START Task data
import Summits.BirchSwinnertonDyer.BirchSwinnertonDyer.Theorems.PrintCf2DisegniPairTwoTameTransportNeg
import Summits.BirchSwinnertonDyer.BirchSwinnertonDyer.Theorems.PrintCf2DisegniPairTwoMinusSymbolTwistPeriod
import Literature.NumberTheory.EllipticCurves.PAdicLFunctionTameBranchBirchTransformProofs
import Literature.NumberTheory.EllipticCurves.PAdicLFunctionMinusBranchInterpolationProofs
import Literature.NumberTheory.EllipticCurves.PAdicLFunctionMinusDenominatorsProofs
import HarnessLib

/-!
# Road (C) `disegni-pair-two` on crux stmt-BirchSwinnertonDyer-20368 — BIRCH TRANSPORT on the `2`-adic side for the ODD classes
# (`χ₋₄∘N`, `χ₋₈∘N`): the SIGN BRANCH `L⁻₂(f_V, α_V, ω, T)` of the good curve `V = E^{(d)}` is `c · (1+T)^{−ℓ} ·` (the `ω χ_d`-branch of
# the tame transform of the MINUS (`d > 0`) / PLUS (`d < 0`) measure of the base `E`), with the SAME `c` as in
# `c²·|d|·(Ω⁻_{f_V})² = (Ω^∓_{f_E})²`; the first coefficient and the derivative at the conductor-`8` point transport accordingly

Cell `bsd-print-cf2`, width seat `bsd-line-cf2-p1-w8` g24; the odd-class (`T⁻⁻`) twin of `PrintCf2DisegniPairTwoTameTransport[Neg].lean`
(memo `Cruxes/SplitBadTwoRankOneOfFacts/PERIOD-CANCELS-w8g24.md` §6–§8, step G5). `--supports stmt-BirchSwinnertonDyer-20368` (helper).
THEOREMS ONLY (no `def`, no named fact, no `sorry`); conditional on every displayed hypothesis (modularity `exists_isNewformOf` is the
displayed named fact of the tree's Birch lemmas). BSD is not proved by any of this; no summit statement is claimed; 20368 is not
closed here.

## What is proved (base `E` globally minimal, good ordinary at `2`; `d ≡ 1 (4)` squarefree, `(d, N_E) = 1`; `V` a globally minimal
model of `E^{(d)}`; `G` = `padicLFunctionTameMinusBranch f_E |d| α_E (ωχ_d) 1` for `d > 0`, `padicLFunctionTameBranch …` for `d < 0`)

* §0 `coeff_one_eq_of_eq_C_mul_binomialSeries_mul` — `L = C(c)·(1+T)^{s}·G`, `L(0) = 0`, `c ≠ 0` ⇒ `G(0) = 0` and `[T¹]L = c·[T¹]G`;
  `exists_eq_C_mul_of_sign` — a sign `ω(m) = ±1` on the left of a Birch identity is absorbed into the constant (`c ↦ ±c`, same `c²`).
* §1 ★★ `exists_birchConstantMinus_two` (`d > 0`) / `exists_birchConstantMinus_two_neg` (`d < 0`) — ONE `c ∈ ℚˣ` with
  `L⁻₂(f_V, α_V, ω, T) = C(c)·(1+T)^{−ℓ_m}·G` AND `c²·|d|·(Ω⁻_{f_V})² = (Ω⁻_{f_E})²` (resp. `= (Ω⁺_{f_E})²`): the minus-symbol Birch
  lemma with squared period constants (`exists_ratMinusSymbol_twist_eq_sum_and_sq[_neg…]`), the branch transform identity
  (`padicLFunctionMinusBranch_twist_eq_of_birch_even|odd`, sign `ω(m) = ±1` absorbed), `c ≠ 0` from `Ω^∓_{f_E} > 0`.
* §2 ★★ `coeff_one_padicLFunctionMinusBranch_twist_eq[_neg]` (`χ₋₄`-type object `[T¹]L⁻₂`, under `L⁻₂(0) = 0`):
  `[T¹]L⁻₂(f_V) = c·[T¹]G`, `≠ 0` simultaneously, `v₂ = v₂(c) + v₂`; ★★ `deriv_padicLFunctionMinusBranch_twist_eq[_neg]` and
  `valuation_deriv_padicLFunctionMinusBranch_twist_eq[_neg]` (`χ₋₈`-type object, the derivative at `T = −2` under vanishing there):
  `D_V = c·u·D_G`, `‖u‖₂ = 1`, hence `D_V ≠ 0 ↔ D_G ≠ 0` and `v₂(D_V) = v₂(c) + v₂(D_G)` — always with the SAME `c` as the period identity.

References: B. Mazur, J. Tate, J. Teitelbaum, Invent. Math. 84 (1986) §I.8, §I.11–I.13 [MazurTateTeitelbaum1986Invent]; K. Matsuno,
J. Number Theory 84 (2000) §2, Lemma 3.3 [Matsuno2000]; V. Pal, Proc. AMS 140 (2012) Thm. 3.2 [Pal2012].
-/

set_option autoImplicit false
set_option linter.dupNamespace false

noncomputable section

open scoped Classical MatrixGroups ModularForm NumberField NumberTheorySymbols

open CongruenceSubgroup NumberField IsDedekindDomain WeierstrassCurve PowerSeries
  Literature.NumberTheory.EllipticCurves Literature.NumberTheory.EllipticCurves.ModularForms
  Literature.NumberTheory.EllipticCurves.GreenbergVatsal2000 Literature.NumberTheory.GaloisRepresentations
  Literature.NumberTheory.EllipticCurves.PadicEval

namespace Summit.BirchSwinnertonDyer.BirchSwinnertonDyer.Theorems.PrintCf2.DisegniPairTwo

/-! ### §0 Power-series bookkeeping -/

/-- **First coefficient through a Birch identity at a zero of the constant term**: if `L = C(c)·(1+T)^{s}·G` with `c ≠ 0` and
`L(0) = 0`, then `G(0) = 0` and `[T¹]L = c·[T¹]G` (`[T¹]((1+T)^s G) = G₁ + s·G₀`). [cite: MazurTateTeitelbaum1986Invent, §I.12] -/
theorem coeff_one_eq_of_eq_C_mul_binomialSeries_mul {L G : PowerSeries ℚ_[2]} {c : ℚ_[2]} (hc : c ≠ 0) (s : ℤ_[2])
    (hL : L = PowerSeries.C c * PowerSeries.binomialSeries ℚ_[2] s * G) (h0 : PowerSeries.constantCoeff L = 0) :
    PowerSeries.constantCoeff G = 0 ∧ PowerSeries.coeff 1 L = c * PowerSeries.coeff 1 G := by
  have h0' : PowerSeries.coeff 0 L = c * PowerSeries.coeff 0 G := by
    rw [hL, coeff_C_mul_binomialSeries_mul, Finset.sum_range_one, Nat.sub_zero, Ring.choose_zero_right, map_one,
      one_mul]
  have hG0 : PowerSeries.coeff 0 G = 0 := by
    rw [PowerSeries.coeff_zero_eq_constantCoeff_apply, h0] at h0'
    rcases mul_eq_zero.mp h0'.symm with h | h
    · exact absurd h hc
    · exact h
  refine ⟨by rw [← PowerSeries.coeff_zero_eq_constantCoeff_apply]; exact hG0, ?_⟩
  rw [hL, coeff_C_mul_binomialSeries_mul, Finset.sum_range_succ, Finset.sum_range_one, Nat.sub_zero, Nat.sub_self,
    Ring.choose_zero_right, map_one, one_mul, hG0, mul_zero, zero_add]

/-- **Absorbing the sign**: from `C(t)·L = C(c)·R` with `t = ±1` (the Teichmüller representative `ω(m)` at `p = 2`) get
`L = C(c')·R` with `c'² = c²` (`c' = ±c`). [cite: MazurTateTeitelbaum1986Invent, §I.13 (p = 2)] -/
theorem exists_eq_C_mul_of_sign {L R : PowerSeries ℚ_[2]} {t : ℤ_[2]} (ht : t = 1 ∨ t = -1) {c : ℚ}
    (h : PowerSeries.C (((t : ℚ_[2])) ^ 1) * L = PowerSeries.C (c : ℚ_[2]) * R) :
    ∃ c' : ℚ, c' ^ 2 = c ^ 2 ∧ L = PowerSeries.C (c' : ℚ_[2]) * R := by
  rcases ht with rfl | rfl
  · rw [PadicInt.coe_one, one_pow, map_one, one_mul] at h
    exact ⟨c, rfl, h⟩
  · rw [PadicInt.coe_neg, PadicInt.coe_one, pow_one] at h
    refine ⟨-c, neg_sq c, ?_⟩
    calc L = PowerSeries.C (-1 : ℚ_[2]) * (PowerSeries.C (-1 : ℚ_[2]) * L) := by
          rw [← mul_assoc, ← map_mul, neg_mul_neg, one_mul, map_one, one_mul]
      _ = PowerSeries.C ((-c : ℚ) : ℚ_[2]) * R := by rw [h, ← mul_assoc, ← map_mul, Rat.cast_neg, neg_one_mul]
END Task data
START Task data
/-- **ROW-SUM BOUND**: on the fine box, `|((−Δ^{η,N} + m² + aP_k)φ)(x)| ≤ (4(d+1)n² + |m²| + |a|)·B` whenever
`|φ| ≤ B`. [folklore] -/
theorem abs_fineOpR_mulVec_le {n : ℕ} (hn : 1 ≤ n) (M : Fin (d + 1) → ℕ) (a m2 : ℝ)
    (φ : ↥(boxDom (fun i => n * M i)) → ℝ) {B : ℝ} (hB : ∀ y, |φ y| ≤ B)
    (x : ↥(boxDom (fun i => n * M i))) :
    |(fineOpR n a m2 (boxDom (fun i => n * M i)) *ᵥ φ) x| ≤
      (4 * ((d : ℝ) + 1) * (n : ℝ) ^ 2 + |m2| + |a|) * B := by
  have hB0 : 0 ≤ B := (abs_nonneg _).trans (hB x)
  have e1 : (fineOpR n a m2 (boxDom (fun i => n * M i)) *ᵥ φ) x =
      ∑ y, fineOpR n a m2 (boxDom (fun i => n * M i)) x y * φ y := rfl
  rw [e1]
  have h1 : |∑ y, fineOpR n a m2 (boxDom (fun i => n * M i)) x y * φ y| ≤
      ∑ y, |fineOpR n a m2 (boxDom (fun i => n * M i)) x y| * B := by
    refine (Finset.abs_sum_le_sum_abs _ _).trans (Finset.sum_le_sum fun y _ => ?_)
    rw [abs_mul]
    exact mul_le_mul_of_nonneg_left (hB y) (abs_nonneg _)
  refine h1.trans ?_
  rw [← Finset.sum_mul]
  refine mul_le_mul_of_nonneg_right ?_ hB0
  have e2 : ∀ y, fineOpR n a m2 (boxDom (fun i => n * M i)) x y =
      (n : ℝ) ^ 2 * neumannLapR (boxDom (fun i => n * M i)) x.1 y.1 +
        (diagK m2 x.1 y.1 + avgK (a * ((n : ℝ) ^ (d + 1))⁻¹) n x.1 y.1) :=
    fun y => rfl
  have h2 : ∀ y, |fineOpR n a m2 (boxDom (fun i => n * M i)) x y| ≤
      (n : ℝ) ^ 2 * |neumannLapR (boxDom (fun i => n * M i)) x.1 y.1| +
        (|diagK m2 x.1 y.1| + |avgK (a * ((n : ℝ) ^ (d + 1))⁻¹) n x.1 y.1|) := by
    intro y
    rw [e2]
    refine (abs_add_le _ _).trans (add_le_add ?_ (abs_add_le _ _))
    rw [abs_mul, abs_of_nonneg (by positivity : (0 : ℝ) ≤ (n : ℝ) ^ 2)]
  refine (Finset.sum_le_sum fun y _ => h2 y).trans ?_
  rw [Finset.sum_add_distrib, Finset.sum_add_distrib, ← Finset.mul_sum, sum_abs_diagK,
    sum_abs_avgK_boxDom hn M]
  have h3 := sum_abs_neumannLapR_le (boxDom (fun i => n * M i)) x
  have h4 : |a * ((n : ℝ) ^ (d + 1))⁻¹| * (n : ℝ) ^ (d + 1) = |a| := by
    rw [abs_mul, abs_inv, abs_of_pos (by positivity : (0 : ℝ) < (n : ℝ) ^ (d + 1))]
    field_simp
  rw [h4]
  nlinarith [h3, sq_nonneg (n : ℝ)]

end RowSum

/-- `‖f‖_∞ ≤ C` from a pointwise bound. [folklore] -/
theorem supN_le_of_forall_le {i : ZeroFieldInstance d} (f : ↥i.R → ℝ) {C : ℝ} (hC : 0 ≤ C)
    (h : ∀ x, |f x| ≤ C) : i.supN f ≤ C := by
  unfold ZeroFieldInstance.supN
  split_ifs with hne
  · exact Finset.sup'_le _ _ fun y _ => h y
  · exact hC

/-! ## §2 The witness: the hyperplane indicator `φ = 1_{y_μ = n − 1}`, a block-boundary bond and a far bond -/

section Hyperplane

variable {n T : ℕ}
END Task data
What needs to be done: Of all the entries above, repeat only the lines from the line that has "rcases ht with rfl | rfl" to the line that has "rw [← mul_assoc, ←", both lines included, exactly.

Task solution:
  rcases ht with rfl | rfl
  · rw [PadicInt.coe_one, one_pow, map_one, one_mul] at h
    exact ⟨c, rfl, h⟩
  · rw [PadicInt.coe_neg, PadicInt.coe_one, pow_one] at h
    refine ⟨-c, neg_sq c, ?_⟩
    calc L = PowerSeries.C (-1 : ℚ_[2]) * (PowerSeries.C (-1 : ℚ_[2]) * L) := by
          rw [← mul_assoc, ← map_mul, neg_mul_neg, one_mul, map_one, one_mul]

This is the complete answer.